Minimalisir dampak abu vulaknik serta menyejukkan kawasan
Kegiatan ini, jelas Ali, melibatkan jajaran kecamatan, Penanggulangan Kebakaran dan Penyelamatan (Gulkarmat), Pertamanan dan Kehutanan (Tamhut), Satpol PP, Perhubungan, BPBD dan PAM Jaya.
"Kegiatan dilaksanakan serentak pada sejumlah jalan utama di delapan kecamatan, mulai pagi hingga menjelang siang ini," katanya.
Camat Taman Sari, Simson Hutagalung mengungkapkan, penyemprotan di wilayahnya menyasar kawasan Kota Tua, Glodok dan Mangga Besar. Aksi water mist melintasi Jalan Lada Dalam, Kunir, Pintu Besar Utara, Kali Nesar Barat, Gajah Mada, Hayam Wuruk dan Jalan Mangga Besar.
Penyemprotan melibatkan satu unit mobil pompa pemadam berkapasitas 10.000 liter, serta satu mobil tangki pemyiraman Sudin Tamhut Jakarta Barat.
"Hari ini, kami juga melakukan pembagian 150 masker dan kemarin juga dibagikan 500 masker," ujarnya.
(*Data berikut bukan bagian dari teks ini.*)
import Summits.BirchSwinnertonDyer.BirchSwinnertonDyer.Theorems.Rank2ObservatoryRank2CompleteBelow25000
import Summits.BirchSwinnertonDyer.BirchSwinnertonDyer.Theorems.Rank2ObservatoryRank2Rows05Complete
import Summits.BirchSwinnertonDyer.BirchSwinnertonDyer.Theorems.Rank2ObservatoryRank2Rows06aComplete
import Summits.BirchSwinnertonDyer.BirchSwinnertonDyer.Theorems.Rank2ObservatoryRank2Rows06bComplete
import Summits.BirchSwinnertonDyer.BirchSwinnertonDyer.Theorems.Rank2ObservatoryRank2Rows07aComplete
import Summits.BirchSwinnertonDyer.BirchSwinnertonDyer.Theorems.Rank2ObservatoryRank2Rows07bComplete
import HarnessLib

/-!
# BirchSwinnertonDyer — rank ≥ 2 observatory: every rank-2 census curve of conductor < 40000 is certified

HONEST FRAMING: per-curve certified theorems and census instruments; no claim on BSD in rank ≥ 2.

EVERY rank-2 census curve of conductor `N < 40000` — every row `r ∈ rank2Table` (Cremona's table of
the `348672` curves of rank `2` and conductor `< 500000`) with `r.N < 40000` — has an UNCONDITIONAL
kernel certificate `2 ≤ rank_ℤ E_r(ℚ)`. Reason: a row with `N < 40000` lies in one of the `10`
chunks `rank2Rows00 … rank2Rows07b` (every other chunk / decade has a certified conductor range
starting at `40000` or above), and each of those chunks is COMPLETE
(`Rank2ObservatoryRank2Rows<c>Complete`: merge certificates over the aggregated kernel-certificate
indices). Consequences for all these curves: `L(E,1) = L′(E,1) = 0` exactly given only the named
literature fact `hGZK`, and `r_an = rank = 2` given `hGZK`, `hup`, `hL2`. This extends
`Rank2ObservatoryRank2CompleteBelow25000` (conductor-ascending certification, chunk by chunk);
nothing is claimed for conductor `N ≥ 40000`.

References: [cite: CremonaAlgorithms1997, Table 1, §2.13, §3.5] (the census, `L^{(r)}(E,1)`, conductor ranges);
[cite: Darmon2004, Thm. 3.22] (Gross–Zagier–Kolyvagin); [cite: SilvermanAEC2009, Thm. VIII.6.7] (reduction injective on
prime-to-`p` torsion — the engine of the per-curve kernel certificates).
-/

namespace Summit.BirchSwinnertonDyer.BirchSwinnertonDyer.Rank2Observatory

open WeierstrassCurve Literature Literature.NumberTheory.EllipticCurves

/-- **A census row of conductor `N < 40000` lies in one of the chunks `rank2Rows00 … rank2Rows07b`**
(all other chunks and decades have certified conductor ranges `≥ 40000`). [cite: CremonaAlgorithms1997, Table 1] -/
theorem mem_chunks_of_mem_rank2Table_of_conductor_lt_40000 {r : Rank2Row} (hr : r ∈ rank2Table)
    (hN : r.N < 40000) :
    r ∈ rank2Rows00 ∨ r ∈ rank2Rows01 ∨ r ∈ rank2Rows02 ∨ r ∈ rank2Rows03 ∨ r ∈ rank2Rows04 ∨ r ∈
    rank2Rows05 ∨ r ∈ rank2Rows06a ∨ r ∈ rank2Rows06b ∨ r ∈ rank2Rows07a ∨ r ∈ rank2Rows07b := by
  simp only [rank2Table, rank2Decades, List.flatten_cons, List.flatten_nil, List.mem_append,
    List.not_mem_nil, or_false] at hr
  rcases hr with h | h | h | h | h | h | h | h | h | h
  · simp only [rank2Decade0, rank2Decade0Chunks, List.flatten_cons, List.flatten_nil, List.mem_append,
    List.not_mem_nil, or_false] at h
    rcases h with h | h | h | h | h | h | h | h | h | h | h | h | h | h
    exacts [
      Or.inl h,
      Or.inr (Or.inl h),
      Or.inr (Or.inr (Or.inl h)),
      Or.inr (Or.inr (Or.inr (Or.inl h))),
      Or.inr (Or.inr (Or.inr (Or.inr (Or.inl h)))),
      Or.inr (Or.inr (Or.inr (Or.inr (Or.inr (Or.inl h))))),
      Or.inr (Or.inr (Or.inr (Or.inr (Or.inr (Or.inr (Or.inl h)))))),
      Or.inr (Or.inr (Or.inr (Or.inr (Or.inr (Or.inr (Or.inr (Or.inl h))))))),
      Or.inr (Or.inr (Or.inr (Or.inr (Or.inr (Or.inr (Or.inr (Or.inr (Or.inl h)))))))),
      Or.inr (Or.inr (Or.inr (Or.inr (Or.inr (Or.inr (Or.inr (Or.inr (Or.inr h)))))))),
      absurd hN (not_lt.mpr (le_conductor_of_all_range rank2Rows08a_conductor h)),
      absurd hN (not_lt.mpr (le_trans (by norm_num) (le_conductor_of_all_range rank2Rows08b_conductor h))),
      absurd hN (not_lt.mpr (le_trans (by norm_num) (le_conductor_of_all_range rank2Rows09a_conductor h))),
      absurd hN (not_lt.mpr (le_trans (by norm_num) (le_conductor_of_all_range rank2Rows09b_conductor h)))]
  · exact absurd hN (not_lt.mpr (le_trans (by norm_num) (le_conductor_of_mem_rank2Decade1 h)))
  · exact absurd hN (not_lt.mpr (le_trans (by norm_num) (le_conductor_of_mem_rank2Decade2 h)))
  · exact absurd hN (not_lt.mpr (le_trans (by norm_num) (le_conductor_of_mem_rank2Decade3 h)))
  · exact absurd hN (not_lt.mpr (le_trans (by norm_num) (le_conductor_of_mem_rank2Decade4 h)))
  · exact absurd hN (not_lt.mpr (le_trans (by norm_num) (le_conductor_of_mem_rank2Decade5 h)))
  · exact absurd hN (not_lt.mpr (le_trans (by norm_num) (le_conductor_of_mem_rank2Decade6 h)))
  · exact absurd hN (not_lt.mpr (le_trans (by norm_num) (le_conductor_of_mem_rank2Decade7 h)))
  · exact absurd hN (not_lt.mpr (le_trans (by norm_num) (le_conductor_of_mem_rank2Decade8 h)))
  · exact absurd hN (not_lt.mpr (le_trans (by norm_num) (le_conductor_of_mem_rank2Decade9 h)))

/-- **Every rank-2 census curve of conductor `N < 40000` has `2 ≤ rank_ℤ E(ℚ)`** — with NO hypothesis
(kernel certificates for every curve, chunk completeness by merge certificates).
[cite: CremonaAlgorithms1997, Table 1, §3.5] [cite: SilvermanAEC2009, Thm. VIII.6.7] -/
theorem two_le_mordellWeilRank_of_mem_rank2Table_of_conductor_lt_40000 {r : Rank2Row} (hr : r ∈ rank2Table)
    (hN : r.N < 40000) : 2 ≤ r.curve.mordellWeilRank := by
  rcases mem_chunks_of_mem_rank2Table_of_conductor_lt_40000 hr hN with h | h | h | h | h | h | h | h | h | h
  exacts [two_le_mordellWeilRank_of_mem_rank2Rows00 h,
    two_le_mordellWeilRank_of_mem_rank2Rows01 h, two_le_mordellWeilRank_of_mem_rank2Rows02 h,
    two_le_mordellWeilRank_of_mem_rank2Rows03 h, two_le_mordellWeilRank_of_mem_rank2Rows04 h,
    two_le_mordellWeilRank_of_mem_rank2Rows05 h, two_le_mordellWeilRank_of_mem_rank2Rows06a h,
    two_le_mordellWeilRank_of_mem_rank2Rows06b h, two_le_mordellWeilRank_of_mem_rank2Rows07a h,
    two_le_mordellWeilRank_of_mem_rank2Rows07b h]

/-- **Exact vanishing `L(E,1) = L′(E,1) = 0` for every rank-2 census curve of conductor `N < 40000`**,
given ONLY the named literature fact `hGZK` (Gross–Zagier–Kolyvagin: `r_an ≤ 1 → rank = r_an`).
[cite: Darmon2004, Thm. 3.22] [cite: CremonaAlgorithms1997, §2.13] -/
theorem lvalue_lderiv_eq_zero_of_mem_rank2Table_of_conductor_lt_40000 {r : Rank2Row} (hr : r ∈ rank2Table)
    (hN : r.N < 40000) (hGZK : rank_eq_analyticRank_of_analyticRank_le_one) :
    r.curve.entireLFunction 1 = 0 ∧ deriv r.curve.entireLFunction 1 = 0 :=
  ⟨rank2_lvalue_eq_zero_of_mem hr hGZK
      (two_le_mordellWeilRank_of_mem_rank2Table_of_conductor_lt_40000 hr hN),
    rank2_lderiv_eq_zero_of_mem hr hGZK
      (two_le_mordellWeilRank_of_mem_rank2Table_of_conductor_lt_40000 hr hN)⟩

/-- **`r_an(E) = rank_ℤ E(ℚ) = 2` for every rank-2 census curve of conductor `N < 40000`** with the
certificate field `rank_lower` DISCHARGED; remaining named hypotheses `hGZK` (literature), `hup`
(2-descent upper bound), `hL2` (`L″(E,1) ≠ 0`). [cite: CremonaAlgorithms1997, §2.13]
[cite: Darmon2004, Thm. 3.22] -/
theorem analyticRank_eq_rank_of_mem_rank2Table_of_conductor_lt_40000 {r : Rank2Row} (hr : r ∈ rank2Table)
    (hN : r.N < 40000) (hGZK : rank_eq_analyticRank_of_analyticRank_le_one)
    (hup : r.curve.mordellWeilRank ≤ 2) (hL2 : iteratedDeriv 2 r.curve.entireLFunction 1 ≠ 0) :
    r.curve.analyticRank = r.curve.mordellWeilRank ∧ r.curve.analyticRank = 2 :=
  ⟨rank2_analyticRank_eq_rank_of_mem hr hGZK
      (two_le_mordellWeilRank_of_mem_rank2Table_of_conductor_lt_40000 hr hN) hup hL2,
    rank2_analyticRank_eq_two_of_mem hr hGZK
      (two_le_mordellWeilRank_of_mem_rank2Table_of_conductor_lt_40000 hr hN) hup hL2⟩

end Summit.BirchSwinnertonDyer.BirchSwinnertonDyer.Rank2Observatory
Dikatakan Simson, Selasa (8/9) kemarin, pihaknya bersama jajaran PMI juga melaksanakan penyemprotan di area Kota Tua. K
Sementara, Wakil Camat Kembangan, Abdul Chodir menjelaskan, penyemprotan di wilayahnya dilakukan di wilayah Kelurahan Meruya Utara, Srengseng, Joglo, Kembangan Utara, Meruya Selatan dan Kembangan Selatan.
"Selain area jalan, penyemprotan juga menyasar pohon-pohon yang ada di jalur hijau. Penyemprotan ini juga untuk menyejukkan kawasan," tandasnya.